EXERCISE INPUTS:
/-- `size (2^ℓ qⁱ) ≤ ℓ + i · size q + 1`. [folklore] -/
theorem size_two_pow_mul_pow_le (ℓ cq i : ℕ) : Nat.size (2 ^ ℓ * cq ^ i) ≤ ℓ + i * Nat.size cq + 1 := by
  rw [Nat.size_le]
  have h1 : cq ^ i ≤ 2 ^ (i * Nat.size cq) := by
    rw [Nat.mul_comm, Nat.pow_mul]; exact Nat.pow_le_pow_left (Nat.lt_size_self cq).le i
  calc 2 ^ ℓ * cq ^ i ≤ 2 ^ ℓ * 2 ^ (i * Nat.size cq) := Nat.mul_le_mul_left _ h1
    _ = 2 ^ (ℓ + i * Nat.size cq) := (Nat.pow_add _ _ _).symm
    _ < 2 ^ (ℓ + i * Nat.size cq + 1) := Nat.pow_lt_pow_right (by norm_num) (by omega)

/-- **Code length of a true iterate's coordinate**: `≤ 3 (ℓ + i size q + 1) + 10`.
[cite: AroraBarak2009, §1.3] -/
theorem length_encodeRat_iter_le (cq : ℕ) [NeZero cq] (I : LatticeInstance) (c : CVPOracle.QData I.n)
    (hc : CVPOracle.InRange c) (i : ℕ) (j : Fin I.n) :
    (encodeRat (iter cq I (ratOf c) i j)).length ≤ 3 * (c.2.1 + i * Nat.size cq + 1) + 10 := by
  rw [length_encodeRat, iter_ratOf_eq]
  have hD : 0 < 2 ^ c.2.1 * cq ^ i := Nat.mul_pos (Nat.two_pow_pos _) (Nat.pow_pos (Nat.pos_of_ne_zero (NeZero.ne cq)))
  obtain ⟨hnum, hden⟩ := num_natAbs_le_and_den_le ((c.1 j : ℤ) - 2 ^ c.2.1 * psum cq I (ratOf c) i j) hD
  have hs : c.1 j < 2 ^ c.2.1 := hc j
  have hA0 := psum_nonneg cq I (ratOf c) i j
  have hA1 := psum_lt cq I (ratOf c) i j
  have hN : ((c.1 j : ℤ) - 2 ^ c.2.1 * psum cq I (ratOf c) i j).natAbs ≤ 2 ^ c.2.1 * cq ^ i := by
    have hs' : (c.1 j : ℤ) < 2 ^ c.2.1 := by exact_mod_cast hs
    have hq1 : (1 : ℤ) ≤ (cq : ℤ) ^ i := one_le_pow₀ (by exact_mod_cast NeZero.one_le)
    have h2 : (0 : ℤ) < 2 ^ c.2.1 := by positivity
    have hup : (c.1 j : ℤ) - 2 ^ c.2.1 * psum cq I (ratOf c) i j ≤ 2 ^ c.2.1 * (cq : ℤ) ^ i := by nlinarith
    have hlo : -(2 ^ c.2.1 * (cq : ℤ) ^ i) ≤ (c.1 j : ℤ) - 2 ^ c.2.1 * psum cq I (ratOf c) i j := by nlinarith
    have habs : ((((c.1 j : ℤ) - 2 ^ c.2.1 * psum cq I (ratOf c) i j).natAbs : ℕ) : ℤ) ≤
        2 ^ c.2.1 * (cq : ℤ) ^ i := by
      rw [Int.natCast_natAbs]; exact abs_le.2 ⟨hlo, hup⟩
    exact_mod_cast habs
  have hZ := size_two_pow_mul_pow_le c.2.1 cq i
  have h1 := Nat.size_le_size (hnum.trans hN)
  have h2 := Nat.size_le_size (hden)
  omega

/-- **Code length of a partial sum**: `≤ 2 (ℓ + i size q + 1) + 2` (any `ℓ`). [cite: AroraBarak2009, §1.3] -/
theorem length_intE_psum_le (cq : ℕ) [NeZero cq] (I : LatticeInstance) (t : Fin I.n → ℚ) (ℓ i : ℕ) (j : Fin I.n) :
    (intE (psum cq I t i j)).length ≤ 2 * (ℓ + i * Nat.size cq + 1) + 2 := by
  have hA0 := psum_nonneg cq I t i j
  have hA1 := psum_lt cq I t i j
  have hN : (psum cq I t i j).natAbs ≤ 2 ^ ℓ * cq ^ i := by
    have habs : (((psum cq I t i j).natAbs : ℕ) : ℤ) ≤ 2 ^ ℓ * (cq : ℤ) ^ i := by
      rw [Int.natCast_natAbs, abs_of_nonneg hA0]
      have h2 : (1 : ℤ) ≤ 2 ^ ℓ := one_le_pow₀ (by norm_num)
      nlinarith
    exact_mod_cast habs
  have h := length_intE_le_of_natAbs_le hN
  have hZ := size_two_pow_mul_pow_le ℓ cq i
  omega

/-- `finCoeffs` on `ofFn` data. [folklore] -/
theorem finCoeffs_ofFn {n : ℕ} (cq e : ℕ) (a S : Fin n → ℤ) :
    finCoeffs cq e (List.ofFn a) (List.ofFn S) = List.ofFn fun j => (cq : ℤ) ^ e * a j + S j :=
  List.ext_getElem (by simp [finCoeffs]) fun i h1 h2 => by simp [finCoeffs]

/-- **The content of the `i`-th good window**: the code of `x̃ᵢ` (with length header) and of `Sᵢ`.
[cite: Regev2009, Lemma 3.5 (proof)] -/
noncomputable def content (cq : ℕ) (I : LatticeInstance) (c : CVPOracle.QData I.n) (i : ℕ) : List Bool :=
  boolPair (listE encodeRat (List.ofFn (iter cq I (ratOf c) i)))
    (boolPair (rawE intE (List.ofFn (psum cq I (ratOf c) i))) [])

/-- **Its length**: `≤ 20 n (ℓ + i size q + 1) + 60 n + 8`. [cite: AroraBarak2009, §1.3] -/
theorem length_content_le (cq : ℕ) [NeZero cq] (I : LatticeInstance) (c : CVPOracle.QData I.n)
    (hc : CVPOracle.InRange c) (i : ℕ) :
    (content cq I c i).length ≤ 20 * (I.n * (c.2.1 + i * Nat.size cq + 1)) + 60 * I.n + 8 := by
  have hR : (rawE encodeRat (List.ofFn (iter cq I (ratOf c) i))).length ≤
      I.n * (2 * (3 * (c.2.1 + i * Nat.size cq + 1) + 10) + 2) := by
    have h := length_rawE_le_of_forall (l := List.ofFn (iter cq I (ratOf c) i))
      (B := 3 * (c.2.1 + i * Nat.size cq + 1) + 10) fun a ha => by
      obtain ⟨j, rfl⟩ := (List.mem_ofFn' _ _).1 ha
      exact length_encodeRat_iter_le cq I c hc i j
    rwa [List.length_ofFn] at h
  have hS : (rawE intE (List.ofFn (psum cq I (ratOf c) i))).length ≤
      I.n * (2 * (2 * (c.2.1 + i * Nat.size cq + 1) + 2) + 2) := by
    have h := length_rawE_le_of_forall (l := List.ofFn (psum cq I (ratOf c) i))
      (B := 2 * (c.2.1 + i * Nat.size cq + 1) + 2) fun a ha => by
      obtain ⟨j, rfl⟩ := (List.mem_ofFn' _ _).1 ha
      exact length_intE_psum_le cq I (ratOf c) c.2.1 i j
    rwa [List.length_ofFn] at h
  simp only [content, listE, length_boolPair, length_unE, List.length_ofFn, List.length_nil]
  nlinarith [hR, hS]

DESCRIPTION OF THE TASK: Each line containing the word "hnum" must be pulled from the listing and copied.

ANSWER BOX:
  obtain ⟨hnum, hden⟩ := num_natAbs_le_and_den_le ((c.1 j : ℤ) - 2 ^ c.2.1 * psum cq I (ratOf c) i j) hD
  have h1 := Nat.size_le_size (hnum.trans hN)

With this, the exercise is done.